Des grâces

Les théories qui ne tiennent pas compte des grâces me rendent triste. Je suis sensible aux idées comme si j’habitais avec elles. Comme si nous habitions toujours avec elles. 

Les pensées qui s’enracinent dans les nuances et les singularités jusqu’à assumer la coexistence des contraires créent mon oxygène. Je les guette partout : dans les faits observables, les biographies, les fictions, les témoignages, etc. Au contraire, les théories qui enferment les individualités dans des catégories closes, au nom de ce que Nietzsche appelle « l’esprit de système », me font suffoquer. Elles sont fascinantes et, jusqu’à un certain degré, elles sont éclairantes. Elles peuvent intégrer des souffrances vécues dans une certaine compréhension de la violence des normes.

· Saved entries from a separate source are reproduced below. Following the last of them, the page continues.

import Mathlib.Analysis.Calculus.MeanValue
import Mathlib.Analysis.Normed.Affine.AddTorsor
import Mathlib.Analysis.Convex.Combination
import Mathlib.LinearAlgebra.AffineSpace.Basis
import Mathlib.LinearAlgebra.AffineSpace.FiniteDimensional
import Literature.Analysis.Convexity.Nondegenerate
import HarnessLib

/-!
# Secant maps of smooth maps on non-degenerate simplices (Munkres 9.1–9.3)

The *secant map* of a map `g` on a simplex `t` is the affine map agreeing with `g` at the
vertices of `t` (Munkres, *Elementary differential topology* (1966), 9.1).  We construct it in a
finite-dimensional real normed space (`exists_affineMap_eqOn`, by extending `t` to an affine
basis and interpolating) and prove the two estimates of Munkres 9.3:

* `norm_secant_sub_le` — the `C⁰` estimate: `‖A x - G x‖ ≤ δ` on the simplex as soon as
  `‖G v - G x‖ ≤ δ` for the vertices `v`;
* `norm_secant_sub_sub_le` — the `C¹` estimate in two-point form: if `t` is `c`-non-degenerate
  (`Literature.Analysis.Convexity.Nondegenerate`) and `‖G v - G x - φ (v - x)‖ ≤ η ‖v - x‖` at the
  vertices (a Taylor estimate at `x`, `φ = G'(x)`), then
  `‖(A y - A x) - φ (y - x)‖ ≤ (#t η / c) ‖y - x‖` for `x, y` in the simplex — the diameter of
  `t` cancels against the non-degeneracy, so the estimate is uniform over uniformly
  non-degenerate subdivisions (the role of thickness in Munkres 9.3);
* `norm_sub_sub_fderiv_le_of_lipschitzOnWith` — the Taylor estimate `η = L ‖v - x‖` from an
  `L`-Lipschitz derivative (mean value inequality).

No named facts are introduced.

## References

* J.R. Munkres, *Elementary differential topology*, Ann. of Math. Studies 54 (1963; rev. 1966),
  §9, 9.1–9.3. [Munkres1966]
-/

open Set Function
open scoped Topology NNReal

noncomputable section

namespace Literature.Analysis.Convexity

section SecantMap

variable {W : Type*} [NormedAddCommGroup W] [NormedSpace ℝ W] [FiniteDimensional ℝ W]
  {V : Type*} [NormedAddCommGroup V] [NormedSpace ℝ V]

/-- **The secant map exists.** For an affinely independent finite configuration `t` in a
finite-dimensional space and any values `g`, there is an affine map agreeing with `g` on `t`
(extend `t` to an affine basis and interpolate). Munkres (1966), 9.1. [folklore] -/
theorem exists_affineMap_eqOn {t : Finset W} (ht : AffineIndependent ℝ ((↑) : t → W))
    (g : W → V) : ∃ A : W →ᵃ[ℝ] V, ∀ v ∈ t, A v = g v := by
  classical
  obtain ⟨T, htT, hTind, hTtot⟩ := exists_subset_affineIndependent_affineSpan_eq_top ht
  haveI : Finite T := (finite_set_of_fin_dim_affineIndependent ℝ hTind).to_subtype
  haveI : Fintype T := Fintype.ofFinite T
  let β : AffineBasis ↥T ℝ W := ⟨(↑), hTind, by rw [Subtype.range_coe]; exact hTtot⟩
  refine ⟨(Finset.univ.affineCombination ℝ (fun i : ↥T => g i)).comp
    (β.coords : W →ᵃ[ℝ] (↥T → ℝ)), fun v hv => ?_⟩
  have hv' : v ∈ T := htT hv
  have hβ : β ⟨v, hv'⟩ = v := rfl
  rw [AffineMap.comp_apply, ← hβ]
  have hcoords : (β.coords : W →ᵃ[ℝ] (↥T → ℝ)) (β ⟨v, hv'⟩) = fun i => if i = ⟨v, hv'⟩ then 1 else 0 := by
    ext i
    rw [AffineBasis.coords_apply, AffineBasis.coord_apply]
  rw [hcoords]
  exact Finset.univ.affineCombination_of_eq_one_of_eq_zero _ _ (Finset.mem_univ (⟨v, hv'⟩ : ↥T))
    (if_pos rfl) (fun i _ hi => if_neg hi)

end SecantMap

section Combination

variable {W : Type*} [NormedAddCommGroup W] [NormedSpace ℝ W]
  {V : Type*} [NormedAddCommGroup V] [NormedSpace ℝ V]

/-- An affine map agreeing with `g` on `t` sends convex (indeed affine) combinations of points
of `t` to the corresponding combinations of values. [folklore] -/
theorem affineMap_apply_sum_smul {t : Finset W} {g : W → V} {A : W →ᵃ[ℝ] V}
    (hA : ∀ v ∈ t, A v = g v) {w : W → ℝ} (hw : ∑ v ∈ t, w v = 1) :
    A (∑ v ∈ t, w v • v) = ∑ v ∈ t, w v • g v := by
  have h1 : (∑ v ∈ t, w v • v) = t.affineCombination ℝ id w :=
    (Finset.affineCombination_eq_linear_combination t id w hw).symm
  rw [h1, Finset.map_affineCombination t id w hw A,
    Finset.affineCombination_eq_linear_combination _ _ _ hw]
  exact Finset.sum_congr rfl fun v hv => by simp [hA v hv]

/-- Difference of values of the secant map at two points of the simplex: a balanced combination
of the vertex values. [folklore] -/
theorem exists_weights_sub {t : Finset W} {g : W → V} {A : W →ᵃ[ℝ] V}
    (hA : ∀ v ∈ t, A v = g v) {x y : W} (hx : x ∈ convexHull ℝ (t : Set W))
    (hy : y ∈ convexHull ℝ (t : Set W)) :
    ∃ c : W → ℝ, ∑ v ∈ t, c v = 0 ∧ ∑ v ∈ t, c v • v = y - x ∧
      A y - A x = ∑ v ∈ t, c v • g v ∧ ∀ v ∈ t, |c v| ≤ 1 := by
  obtain ⟨w, hw0, hw1, hwx⟩ := Finset.mem_convexHull'.1 hx
  obtain ⟨w', hw'0, hw'1, hw'y⟩ := Finset.mem_convexHull'.1 hy
  refine ⟨fun v => w' v - w v, ?_, ?_, ?_, fun v hv => ?_⟩
  · simp only [Finset.sum_sub_distrib, hw1, hw'1, sub_self]
  · simp only [sub_smul, Finset.sum_sub_distrib, hwx, hw'y]
  · rw [← hwx, ← hw'y, affineMap_apply_sum_smul hA hw1, affineMap_apply_sum_smul hA hw'1]
    simp only [sub_smul, Finset.sum_sub_distrib]
  · have h1 : w v ≤ 1 := by
      rw [← hw1]; exact Finset.single_le_sum (fun u hu => hw0 u hu) hv
    have h2 : w' v ≤ 1 := by
      rw [← hw'1]; exact Finset.single_le_sum (fun u hu => hw'0 u hu) hv
    have h3 := hw0 v hv
    have h4 := hw'0 v hv
    rw [abs_le]; constructor <;> linarith

end Combination

/-! ### The estimates of Munkres 9.3 -/

section Estimates

variable {W : Type*} [NormedAddCommGroup W] [NormedSpace ℝ W]
  {V : Type*} [NormedAddCommGroup V] [NormedSpace ℝ V]

/-- **`C⁰` estimate for the secant map.** If `A` agrees with `G` on the vertices of `t` and
`‖G v - G x‖ ≤ δ` for all vertices `v`, then `‖A x - G x‖ ≤ δ` for `x ∈ convexHull t`.
Munkres (1966), 9.3 (first half). [folklore] -/
theorem norm_secant_sub_le {t : Finset W} {G : W → V} {A : W →ᵃ[ℝ] V}
    (hA : ∀ v ∈ t, A v = G v) {x : W} (hx : x ∈ convexHull ℝ (t : Set W)) {δ : ℝ}
    (hδ : ∀ v ∈ t, ‖G v - G x‖ ≤ δ) : ‖A x - G x‖ ≤ δ := by
  obtain ⟨w, hw0, hw1, hwx⟩ := Finset.mem_convexHull'.1 hx
  have hAx : A x = ∑ v ∈ t, w v • G v := by rw [← hwx, affineMap_apply_sum_smul hA hw1]
  have hGx : G x = ∑ v ∈ t, w v • G x := by
    rw [← Finset.sum_smul, hw1, one_smul]
  rw [hAx, hGx, ← Finset.sum_sub_distrib]
  calc ‖∑ v ∈ t, (w v • G v - w v • G x)‖ ≤ ∑ v ∈ t, ‖w v • G v - w v • G x‖ := norm_sum_le _ _
    _ = ∑ v ∈ t, w v * ‖G v - G x‖ := Finset.sum_congr rfl fun v hv => by
        rw [← smul_sub, norm_smul, Real.norm_of_nonneg (hw0 v hv)]
    _ ≤ ∑ v ∈ t, w v * δ := Finset.sum_le_sum fun v hv =>
        mul_le_mul_of_nonneg_left (hδ v hv) (hw0 v hv)
    _ = δ := by rw [← Finset.sum_mul, hw1, one_mul]

/-- Distance from a point of the simplex to a vertex is at most the diameter of the vertex set.
[folklore] -/
theorem norm_sub_le_of_mem_convexHull {t : Finset W} {x : W} (hx : x ∈ convexHull ℝ (t : Set W))
    {D : ℝ} (hD : ∀ u ∈ t, ∀ u' ∈ t, ‖u - u'‖ ≤ D) {v : W} (hv : v ∈ t) : ‖v - x‖ ≤ D := by
  obtain ⟨w, hw0, hw1, hwx⟩ := Finset.mem_convexHull'.1 hx
  have hvx : v - x = ∑ u ∈ t, w u • (v - u) := by
    rw [← hwx]
    simp only [smul_sub, Finset.sum_sub_distrib, ← Finset.sum_smul, hw1, one_smul]
  rw [hvx]
  calc ‖∑ u ∈ t, w u • (v - u)‖ ≤ ∑ u ∈ t, ‖w u • (v - u)‖ := norm_sum_le _ _
    _ = ∑ u ∈ t, w u * ‖v - u‖ := Finset.sum_congr rfl fun u hu => by
        rw [norm_smul, Real.norm_of_nonneg (hw0 u hu)]
    _ ≤ ∑ u ∈ t, w u * D := Finset.sum_le_sum fun u hu =>
        mul_le_mul_of_nonneg_left (hD v hv u hu) (hw0 u hu)
    _ = D := by rw [← Finset.sum_mul, hw1, one_mul]

/-- **`C¹` estimate for the secant map, two-point form** (Munkres (1966), 9.3). Let `A` agree
with `G` on the vertices of the `c`-non-degenerate configuration `t` (`c > 0`), let
`x, y ∈ convexHull t`, and let the continuous linear map `φ` (think `φ = G'(x)`) satisfy the
Taylor estimate `‖G v - G x - φ (v - x)‖ ≤ η * ‖v - x‖` at the vertices. Then
`‖(A y - A x) - φ (y - x)‖ ≤ (#t * η / c) * ‖y - x‖`: the secant map is `C¹`-close to `G`
as soon as `η` (of the order of `Lip(G') · diam t`) is small, *uniformly in the shape of `t`
given its non-degeneracy*. [cite: Munkres1966, Lemma 9.3] -/
theorem norm_secant_sub_sub_le {t : Finset W} {G : W → V} {A : W →ᵃ[ℝ] V}
    (hA : ∀ v ∈ t, A v = G v) {c : ℝ} (hc : 0 < c) (ht : Nondegenerate c t) {x y : W}
    (hx : x ∈ convexHull ℝ (t : Set W)) (hy : y ∈ convexHull ℝ (t : Set W)) (φ : W →L[ℝ] V)
    {η : ℝ} (hη : 0 ≤ η) (hG : ∀ v ∈ t, ‖G v - G x - φ (v - x)‖ ≤ η * ‖v - x‖) :
    ‖(A y - A x) - φ (y - x)‖ ≤ (t.card * η / c) * ‖y - x‖ := by
  classical
  obtain ⟨cw, hc0, hcv, hcA, -⟩ := exists_weights_sub hA hx hy
  -- rewrite the difference as a balanced combination of Taylor remainders
  have key : (A y - A x) - φ (y - x) = ∑ v ∈ t, cw v • (G v - G x - φ (v - x)) := by
    have h1 : ∑ v ∈ t, cw v • (G v - G x - φ (v - x)) =
        ∑ v ∈ t, cw v • G v - ∑ v ∈ t, cw v • φ v := by
      simp only [smul_sub, map_sub, Finset.sum_sub_distrib]
      rw [show (∑ v ∈ t, cw v • G x) = 0 by rw [← Finset.sum_smul, hc0, zero_smul],
        show (∑ v ∈ t, cw v • φ x) = 0 by rw [← Finset.sum_smul, hc0, zero_smul]]
      abel
    have h2 : φ (y - x) = ∑ v ∈ t, cw v • φ v := by
      rw [← hcv, map_sum]
      simp only [map_smul]
    rw [h1, hcA, h2]
  rcases t.eq_empty_or_nonempty with rfl | hne
  · simp at hx
  -- a pair of vertices realising the diameter
  obtain ⟨q, hq, hqmax⟩ := Finset.exists_max_image (t ×ˢ t) (fun q => ‖q.1 - q.2‖)
    (hne.product hne)
  set D : ℝ := ‖q.1 - q.2‖ with hD
  have hDmax : ∀ u ∈ t, ∀ u' ∈ t, ‖u - u'‖ ≤ D := fun u hu u' hu' =>
    hqmax (u, u') (Finset.mem_product.2 ⟨hu, hu'⟩)
  have hq1 : q.1 ∈ t := (Finset.mem_product.1 hq).1
  have hq2 : q.2 ∈ t := (Finset.mem_product.1 hq).2
  rcases (norm_nonneg (q.1 - q.2) : 0 ≤ D).lt_or_eq with hDpos | hD0
  · -- weights are bounded by non-degeneracy: `c * |cw v| * D ≤ ‖y - x‖`
    have hwb : ∀ v ∈ t, |cw v| ≤ ‖y - x‖ / (c * D) := fun v hv => by
      rw [le_div_iff₀ (mul_pos hc hDpos)]
      have := ht cw hc0 v hv q.1 hq1 q.2 hq2
      rw [hcv] at this
      linarith
    rw [key]
    calc ‖∑ v ∈ t, cw v • (G v - G x - φ (v - x))‖
        ≤ ∑ v ∈ t, ‖cw v • (G v - G x - φ (v - x))‖ := norm_sum_le _ _
      _ ≤ ∑ v ∈ t, ‖y - x‖ / (c * D) * (η * D) := Finset.sum_le_sum fun v hv => by
          rw [norm_smul, Real.norm_eq_abs]
          refine mul_le_mul (hwb v hv) ((hG v hv).trans ?_) (norm_nonneg _)
            (div_nonneg (norm_nonneg _) (mul_pos hc hDpos).le)
          exact mul_le_mul_of_nonneg_left (norm_sub_le_of_mem_convexHull hx hDmax hv) hη
      _ = t.card * (‖y - x‖ / (c * D) * (η * D)) := by rw [Finset.sum_const, nsmul_eq_mul]
      _ = t.card * η / c * ‖y - x‖ := by
          have hD0 : D ≠ 0 := hDpos.ne'
          field_simp
  · -- degenerate diameter: all vertices coincide, so `x = y`
    have hall : ∀ u ∈ t, ∀ u' ∈ t, u = u' := fun u hu u' hu' => by
      have := hDmax u hu u' hu'
      rw [hD, ← hD0] at this
      exact sub_eq_zero.1 (norm_le_zero_iff.1 this)
    obtain ⟨v₀, hv₀⟩ := hne
    have hx0 : x = v₀ := by
      have := norm_sub_le_of_mem_convexHull hx hDmax hv₀
      rw [hD, ← hD0] at this
      exact (sub_eq_zero.1 (norm_le_zero_iff.1 this)).symm
    have hy0 : y = v₀ := by
      have := norm_sub_le_of_mem_convexHull hy hDmax hv₀
      rw [hD, ← hD0] at this
      exact (sub_eq_zero.1 (norm_le_zero_iff.1 this)).symm
    rw [hx0, hy0, sub_self, sub_self, map_zero, sub_zero, norm_zero, norm_zero, mul_zero]

/-- **The Taylor estimate from a Lipschitz derivative.** If `G` is differentiable on a convex set
`s` with `HasFDerivWithinAt G (G' z) s z` and `z ↦ G' z` is `L`-Lipschitz on `s`, then for
`x, v ∈ s`: `‖G v - G x - G' x (v - x)‖ ≤ (L * ‖v - x‖) * ‖v - x‖`. (Mean value inequality
applied to `G - G' x`.) [folklore] -/
theorem norm_sub_sub_fderiv_le_of_lipschitzOnWith {G : W → V} {G' : W → W →L[ℝ] V} {s : Set W}
    (hs : Convex ℝ s) (hG : ∀ z ∈ s, HasFDerivWithinAt G (G' z) s z) {L : ℝ≥0}
    (hL : LipschitzOnWith L G' s) {x v : W} (hx : x ∈ s) (hv : v ∈ s) :
    ‖G v - G x - G' x (v - x)‖ ≤ (L * ‖v - x‖) * ‖v - x‖ := by
  -- apply the mean value inequality to `H z = G z - G' x z` on the segment `[x, v] ⊆ s`
  have hsub : segment ℝ x v ⊆ s := hs.segment_subset hx hv
  have hseg : ∀ z ∈ segment ℝ x v, ‖z - x‖ ≤ ‖v - x‖ := fun z hz => by
    rw [segment_eq_image_lineMap] at hz
    obtain ⟨θ, hθ, rfl⟩ := hz
    rw [← dist_eq_norm, dist_lineMap_left, ← dist_eq_norm, dist_comm x v, Real.norm_of_nonneg hθ.1]
    exact mul_le_of_le_one_left dist_nonneg hθ.2
  have hH : ∀ z ∈ segment ℝ x v, HasFDerivWithinAt (fun z => G z - G' x z) (G' z - G' x)
      (segment ℝ x v) z := fun z hz =>
    ((hG z (hsub hz)).mono hsub).sub ((G' x).hasFDerivWithinAt)
  have hbound : ∀ z ∈ segment ℝ x v, ‖G' z - G' x‖ ≤ L * ‖v - x‖ := fun z hz => by
    calc ‖G' z - G' x‖ = dist (G' z) (G' x) := (dist_eq_norm _ _).symm
      _ ≤ L * dist z x := hL.dist_le_mul z (hsub hz) x hx
      _ = L * ‖z - x‖ := by rw [dist_eq_norm]
      _ ≤ L * ‖v - x‖ := mul_le_mul_of_nonneg_left (hseg z hz) L.2
  have := (convex_segment x v).norm_image_sub_le_of_norm_hasFDerivWithin_le hH hbound
    (left_mem_segment ℝ x v) (right_mem_segment ℝ x v)
  calc ‖G v - G x - G' x (v - x)‖ = ‖G v - G' x v - (G x - G' x x)‖ := by
        rw [map_sub]; congr 1; abel
    _ ≤ (L * ‖v - x‖) * ‖v - x‖ := this

end Estimates

end Literature.Analysis.Convexity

Mais elles ne laissent pas de place aux lignes de fuite. L’une des idées que j’aime le plus dans la pensée de Judith Butler : que les normes soient aussi mises en échec par nos comportements, quand bien même nous aspirons à nous y conformer. Une théorie de la domination doit intégrer tout ce par quoi nous échouons à performer les normes. Des sillons de liberté ou de grâce qui doivent mobiliser notre attention et nos conversations. 

Il m’a semblé, très jeune, que l’affirmation d’un déterminisme social strict, réifiant, classant les individus par catégories, était le signe d’un certain luxe. D’un privilège dirait-on plus volontiers aujourd’hui. Parfois même, d’une arrogance cynique. Je reste matérialiste, mais j’adresse une objection matérialiste à une certaine version (bourgeoise ? patriarcale ?) du matérialisme. Ressasser le déterminisme renforce l’impuissance à le subvertir.

Une espèce d’intuition pratique à laquelle je me suis toujours accrochée – tant bien que mal et en dépit de tout appui théorique – était qu’il fallait observer et imaginer tout ce qui pouvait déjouer les statistiques (puisque celles-ci me condamnaient à renoncer avant d’avoir tenté de vivre et de vivre avec joie). Tout ce qui pouvait transgresser le déterminisme. Sa pertinence théorique ne vous sauve pas. Elle ne vous aide pas à désobéir et à tracer votre voie : elle vous répète ce que vous devez penser et ce que vous ne pouvez pas faire pour qu’elle soit valide. Mais si l’on désire désobéir aux statistiques, si l’on veut vivre quand tout semble interdit d’avance, il faudra autre chose. 

Non pas tellement une volonté de fer, comme on le défend dans le développement personnel managérial, qui travaille à masquer les pratiques d’exploitation. Mais une capacité de perception et d’imagination. L’art obscur, souterrain, de détecter les grâces. Celles qui étirent le regard au-delà de la violence sociale qui nous entoure (et qu’il ne s’agit pas de dénier). Pour certains, leur chance est leur privilège. Pour moi, elle était pleine de « bonnes étoiles ». Des rencontres, des gestes, des aides inattendues. L’amour, la douceur, la chaleur, l’intelligence partagée, la musique, l’humour. Que je regardais et regarde encore comme autant de miracles quotidiens. 

Les idées ne sont pas des choses abstraites. Elles nous affectent. Et il m’arrive de percer une larme au contact d’une théorie. Uniquement parce qu’elle occulte les grâces, les lignes de fuite, les exceptions, les passerelles, les alliances qui font l’oxygène de la vie. Qui nous font préférer la liberté au conformisme.